:: Supplied material ::

import Literature.AlgebraicGeometry.Resolution.QuadraticTransformDeltaDrop
import Literature.AlgebraicGeometry.Resolution.NormalizationColengthBaseChange
import Literature.AlgebraicGeometry.Resolution.OneDimAnalyticallyUnramifiedReduced
import Literature.AlgebraicGeometry.Resolution.BlowupReducedDimension
import Literature.AlgebraicGeometry.Resolution.SecantSequenceLifts
import Mathlib.RingTheory.Nakayama
import HarnessLib

/-!
# Krull's blow-up tower: lemmas for the blow-up step (generators, chart algebra, transport)

Topic: `Literature/AlgebraicGeometry/Resolution`. The STEP of Kollár 2007, Thm. 1.101 (3) ⇒ (1)
[Kru30, Satz 7] in the pointwise form of the named fact `Kollar2007_thm_1_101_localChain`
(`OneDimensionalBlowupTower.lean`): let `π : X' → X` be a blowing up along `D` with `D_x = 𝔪_x`,
where `S = 𝒪_{X,x}` is a reduced Noetherian local ring of dimension one with module-finite
normalization which is NOT regular, and `x' ∈ X'` a point over `x`. Then `S' = 𝒪_{X',x'}` is
again reduced, Noetherian, of dimension one with module-finite normalization, and
**`length_{S'}(S̄'/S') < length_S(S̄/S)`**. Assembly of the ring-theoretic files
`QuadraticTransform*.lean` with the chart dictionary `IsBlowup.exists_reesChart_stalk`
(`BlowupStalkCharts.lean`): `S'` is the localization of the chart ring `S[𝔪/c] ≅ (S[𝔪t])_{(ct)}`
at a prime over `𝔪`, the generators of `𝔪` being chosen non-zero-divisors (prime avoidance for
the cosets `cᵢ + 𝔪²`, Davis), and the chart ring is realised inside the total ring of fractions.

* `exists_span_eq_maximalIdeal_forall_mem_nonZeroDivisors` — `𝔪` is generated by finitely many
  non-zero-divisors (reduced, dimension one);
* `exists_pow_mul_eq_of_mem_blowupAlgebra` — elements of `S[I/a]` are fractions `r/aⁿ`, `r ∈ Iⁿ`;
* `QuadraticTransform.isNoetherianRing`, `QuadraticTransform.one_le_ringKrullDim` — bookkeeping;
* `isLocalizationAtPrime_comap_symm_of_ringEquiv` — transport of `IsLocalization.AtPrime` along
  a ring isomorphism of the base.
(The step itself is assembled in `OneDimensionalBlowupTowerStep.lean`.)

No definitions, no named facts. Sources: J. Kollár, *Lectures on Resolution of Singularities*
(2007), §1.13, Thm. 1.101, Lemma 1.99 [Kollar2007]; I. Kaplansky, *Commutative Rings*, Thm. 124
[Kaplansky1974]; The Stacks Project, Tag 0804 [StacksProject].
-/

noncomputable section

open IsLocalRing Polynomial nonZeroDivisors CategoryTheory AlgebraicGeometry
open Literature.RingTheory.HilbertSamuel

namespace Literature.AlgebraicGeometry.Resolution

universe u

/-! ## Generators of `𝔪` which are non-zero-divisors -/

section Generators

/-- In a reduced Noetherian local ring of dimension one, the maximal ideal is generated by
finitely many NON-ZERO-DIVISORS: perturb any generators inside their cosets modulo `𝔪²` off the
(finitely many) minimal primes (prime avoidance for cosets, Davis / Kaplansky Thm. 124; no minimal
prime contains `𝔪²`), and use Nakayama's lemma. [cite: Kaplansky1974, Thm. 124] -/
theorem exists_span_eq_maximalIdeal_forall_mem_nonZeroDivisors (R : Type u) [CommRing R]
    [IsLocalRing R] [IsNoetherianRing R] [IsReduced R] (hdim : ringKrullDim R = 1) :
    ∃ (k : ℕ) (c : Fin k → R), Ideal.span (Set.range c) = maximalIdeal R ∧ ∀ i, c i ∈ R⁰ := by
  classical
  obtain ⟨k, c₀, hc₀⟩ := Submodule.fg_iff_exists_fin_generating_family.mp
    (IsNoetherian.noetherian (maximalIdeal R))
  have hfin : (minimalPrimes R).Finite := minimalPrimes.finite_of_isNoetherianRing R
  obtain ⟨x, hxm, hx0⟩ := exists_mem_maximalIdeal_mem_nonZeroDivisors R hdim
  -- no minimal prime contains `𝔪²` (it would contain `𝔪`, hence the non-zero-divisor `x`)
  have hnot : ∀ K ∈ minimalPrimes R, ¬ maximalIdeal R ^ 2 ≤ K := by
    intro K hK hle
    haveI : K.IsPrime := hK.1.1
    have hxK : x ∈ K := ‹K.IsPrime›.mem_of_pow_mem 2 (hle (Ideal.pow_mem_pow hxm 2))
    exact Set.disjoint_left.mp (Ideal.disjoint_nonZeroDivisors_of_mem_minimalPrimes hK) hxK hx0
  have hex : ∀ i : Fin k, ∃ a ∈ maximalIdeal R ^ 2, ∀ K ∈ minimalPrimes R, c₀ i + a ∉ K :=
    fun i => exists_add_mem_forall_notMem (maximalIdeal R ^ 2) (c₀ i) hfin
      (fun K hK => hK.1.1) (fun K hK _ => hnot K hK)
  choose a ha haK using hex
  refine ⟨k, fun i => c₀ i + a i, ?_, fun i => ?_⟩
  · have hc₀mem : ∀ i, c₀ i ∈ maximalIdeal R := fun i =>
      hc₀ ▸ Ideal.subset_span ⟨i, rfl⟩
    apply le_antisymm
    · refine Ideal.span_le.mpr ?_
      rintro _ ⟨i, rfl⟩
      exact Ideal.add_mem _ (hc₀mem i) (Ideal.pow_le_self two_ne_zero (ha i))
    · -- Nakayama: `𝔪 ≤ (c) + 𝔪²`
      refine Submodule.le_of_le_smul_of_le_jacobson_bot (IsNoetherian.noetherian _)
        (IsLocalRing.maximalIdeal_le_jacobson ⊥) ?_
      rw [← hc₀]
      refine Ideal.span_le.mpr ?_
      rintro _ ⟨i, rfl⟩
      have h1 : c₀ i = (c₀ i + a i) - a i := by ring
      rw [h1]
      refine Submodule.sub_mem _ (Ideal.mem_sup_left (Ideal.subset_span ⟨i, rfl⟩))
        (Ideal.mem_sup_right ?_)
      rw [Ideal.smul_eq_mul, hc₀, ← pow_two]
      exact ha i
  · by_contra h
    obtain ⟨q, hq, hcq⟩ := exists_mem_minimalPrimes_of_not_mem_nonZeroDivisors h
    exact haK i q hq hcq

end Generators


/-! ## Elements of the affine blowup algebra are fractions `r/aⁿ`, `r ∈ Iⁿ` -/

section BlowupAlgebra

/-- Every element `y` of the affine blowup algebra `R[I/a] ⊆ R[1/a]` (`a ∈ I`) satisfies
`aⁿ y = r` for some `n` and `r ∈ Iⁿ` (Stacks 052Q: the elements of `R[I/a]` are "represented by
an expression of the form `x/aⁿ` with `x ∈ Iⁿ`"). [cite: StacksProject, Tag 052Q] -/
theorem exists_pow_mul_eq_of_mem_blowupAlgebra {R : Type u} [CommRing R] {I : Ideal R} {a : R}
    (ha : a ∈ I) {y : Localization.Away a} (hy : y ∈ blowupAlgebra I a) :
    ∃ n : ℕ, ∃ r ∈ I ^ n, algebraMap R (Localization.Away a) (a ^ n) * y =
      algebraMap R (Localization.Away a) r := by
  change y ∈ Algebra.adjoin R (blowupAlgebraGens I a) at hy
  induction hy using Algebra.adjoin_induction with
  | mem y hy =>
    obtain ⟨x, hx, rfl⟩ := hy
    refine ⟨1, x, by rw [pow_one]; exact hx, ?_⟩
    rw [pow_one, mul_comm, div_mul_algebraMap]
  | algebraMap r =>
    exact ⟨0, r, by rw [pow_zero, Ideal.one_eq_top]; trivial, by rw [pow_zero, map_one, one_mul]⟩
  | add y z _ _ hy hz =>
    obtain ⟨n, r, hr, hy⟩ := hy
    obtain ⟨m, t, ht, hz⟩ := hz
    refine ⟨n + m, r * a ^ m + t * a ^ n, ?_, ?_⟩
    · rw [pow_add]
      refine Ideal.add_mem _ (Ideal.mul_mem_mul hr (Ideal.pow_mem_pow ha m)) ?_
      rw [mul_comm (I ^ n)]
      exact Ideal.mul_mem_mul ht (Ideal.pow_mem_pow ha n)
    · rw [mul_add, map_add, map_mul, map_mul, ← hy, ← hz]
      simp only [pow_add, map_mul, map_pow]
      ring
  | mul y z _ _ hy hz =>
    obtain ⟨n, r, hr, hy⟩ := hy
    obtain ⟨m, t, ht, hz⟩ := hz
    refine ⟨n + m, r * t, by rw [pow_add]; exact Ideal.mul_mem_mul hr ht, ?_⟩
    rw [map_mul, ← hy, ← hz]
    simp only [pow_add, map_mul, map_pow]
    ring

end BlowupAlgebra

namespace QuadraticTransform

variable {R : Type u} [CommRing R] [IsLocalRing R] [IsNoetherianRing R] [IsReduced R]
  {K : Type u} [CommRing K] [Algebra R K] [IsFractionRing R K]
  {B : Subalgebra R K} (𝔴 : Ideal B) [𝔴.IsPrime]
  (R' : Type u) [CommRing R'] [Algebra B R'] [IsLocalization.AtPrime R' 𝔴]
  [Algebra R R']
  (Q' : Type u) [CommRing Q'] [Algebra K Q']
  [IsLocalization (𝔴.primeCompl.map (algebraMap B K)) Q']
  [Algebra R' Q'] [Algebra R Q'] [IsScalarTower B R' Q'] [IsScalarTower R K Q']
  [IsScalarTower R R' Q']

include 𝔴 R' Q'

/-! ## Bookkeeping: `R'` is a Noetherian local ring of dimension `≥ 1` -/

omit Q' [IsLocalization (𝔴.primeCompl.map (algebraMap B K)) Q'] [Algebra R Q']
  [IsScalarTower B R' Q'] [IsScalarTower R K Q'] [IsScalarTower R R' Q'] [CommRing Q']
  [Algebra K Q'] [Algebra R' Q'] [IsLocalRing R] [IsNoetherianRing R] [IsReduced R]
  [IsFractionRing R K] [Algebra R R'] in
/-- `R' = B_𝔴` is Noetherian when `B` is. [cite: Kollar2007, Thm. 1.101] -/
theorem isNoetherianRing [IsNoetherianRing B] : IsNoetherianRing R' :=
  IsLocalization.isNoetherianRing 𝔴.primeCompl R' inferInstance

omit [IsLocalRing R] [IsNoetherianRing R] [IsReduced R] in
/-- `dim R' ≥ 1`: the maximal ideal of `R' = B_𝔴` contains the non-zero-divisor `c` (as `𝔴`
lies over `𝔪 ∋ c`), so it is not a minimal prime. [cite: Kollar2007, Thm. 1.101] -/
theorem one_le_ringKrullDim [IsScalarTower R B R'] {c : R} (hc0 : c ∈ R⁰)
    (hc𝔴 : algebraMap R B c ∈ 𝔴) : 1 ≤ ringKrullDim R' := by
  haveI : IsLocalRing R' := IsLocalization.AtPrime.isLocalRing R' 𝔴
  -- `c` is a non-zero-divisor of `R'` in its maximal ideal
  have hcR' : algebraMap R R' c ∈ maximalIdeal R' := by
    rw [IsScalarTower.algebraMap_apply R B R']
    exact (IsLocalization.AtPrime.to_map_mem_maximal_iff R' 𝔴 _).mpr hc𝔴
  have hc0' : algebraMap R R' c ∈ R'⁰ := by
    rw [mem_nonZeroDivisors_iff_right]
    intro x hx
    apply algebraMap_injective 𝔴 R' Q'
    rw [map_zero]
    have h1 : algebraMap R' Q' x * algebraMap R' Q' (algebraMap R R' c) = 0 := by
      rw [← map_mul, hx, map_zero]
    rw [← IsScalarTower.algebraMap_apply] at h1
    exact (isUnit_algebraMap_of_mem_nonZeroDivisors R K Q' c hc0).mul_left_eq_zero.mp h1
  have hnot : maximalIdeal R' ∉ minimalPrimes R' := fun hmin =>
    Set.disjoint_left.mp (Ideal.disjoint_nonZeroDivisors_of_mem_minimalPrimes hmin) hcR' hc0'
  have hh : (maximalIdeal R').height ≠ 0 := fun h0 => hnot (Ideal.height_eq_zero_iff.mp h0)
  rw [← IsLocalRing.maximalIdeal_height_eq_ringKrullDim]
  have : (1 : ℕ∞) ≤ (maximalIdeal R').height := Order.one_le_iff_pos.mpr (pos_iff_ne_zero.mpr hh)
  exact_mod_cast this


end QuadraticTransform


/-! ## Transport of a localization at a prime along a ring isomorphism -/

section Transport

/-- If `S'` is the localization of `C` at the prime `P` and `e : C ≃+* B`, then `S'` (with the
structure map `B ≅ C → S'`) is the localization of `B` at `e(P) = e.symm⁻¹(P)`.
[cite: Kollar2007, Thm. 1.101] -/
theorem isLocalizationAtPrime_comap_symm_of_ringEquiv {C B : Type u} [CommRing C] [CommRing B]
    (e : C ≃+* B) (P : Ideal C) [P.IsPrime] (S' : Type u) [CommRing S'] [Algebra C S']
    [IsLocalization.AtPrime S' P] [Algebra B S'] [(P.comap e.symm.toRingHom).IsPrime]
    (halg : ∀ b : B, algebraMap B S' b = algebraMap C S' (e.symm b)) :
    IsLocalization.AtPrime S' (P.comap e.symm.toRingHom) := by
  have hinst : (‹Algebra B S'› : Algebra B S') =
      ((algebraMap C S').comp e.symm.toRingHom).toAlgebra :=
    Algebra.algebra_ext _ _ fun b => by rw [halg]; rfl
  have hMeq : (P.comap e.symm.toRingHom).primeCompl = P.primeCompl.map e.toMonoidHom := by
    ext y
    simp only [Ideal.mem_primeCompl_iff, Ideal.mem_comap, RingEquiv.toRingHom_eq_coe,
      RingEquiv.coe_toRingHom, Submonoid.mem_map]
    constructor
    · intro hy
      exact ⟨e.symm y, hy, e.apply_symm_apply y⟩
    · rintro ⟨z, hz, rfl⟩
      change e.symm (e z) ∉ P
      rwa [e.symm_apply_apply]
  have h := IsLocalization.isLocalization_of_base_ringEquiv P.primeCompl S' e
  change IsLocalization (P.comap e.symm.toRingHom).primeCompl S'
  rw [hMeq, hinst]
  exact h

end Transport

end Literature.AlgebraicGeometry.Resolution

end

:::

Problem requirements
Only the lines above starting at the one containing "algebraMap R (Localization.Away a) r" and ending at the one containing "obtain ⟨x, hx, rfl⟩ := hy", both included, are to be returned, exactly as they read.

Your solution
      algebraMap R (Localization.Away a) r := by
  change y ∈ Algebra.adjoin R (blowupAlgebraGens I a) at hy
  induction hy using Algebra.adjoin_induction with
  | mem y hy =>
    obtain ⟨x, hx, rfl⟩ := hy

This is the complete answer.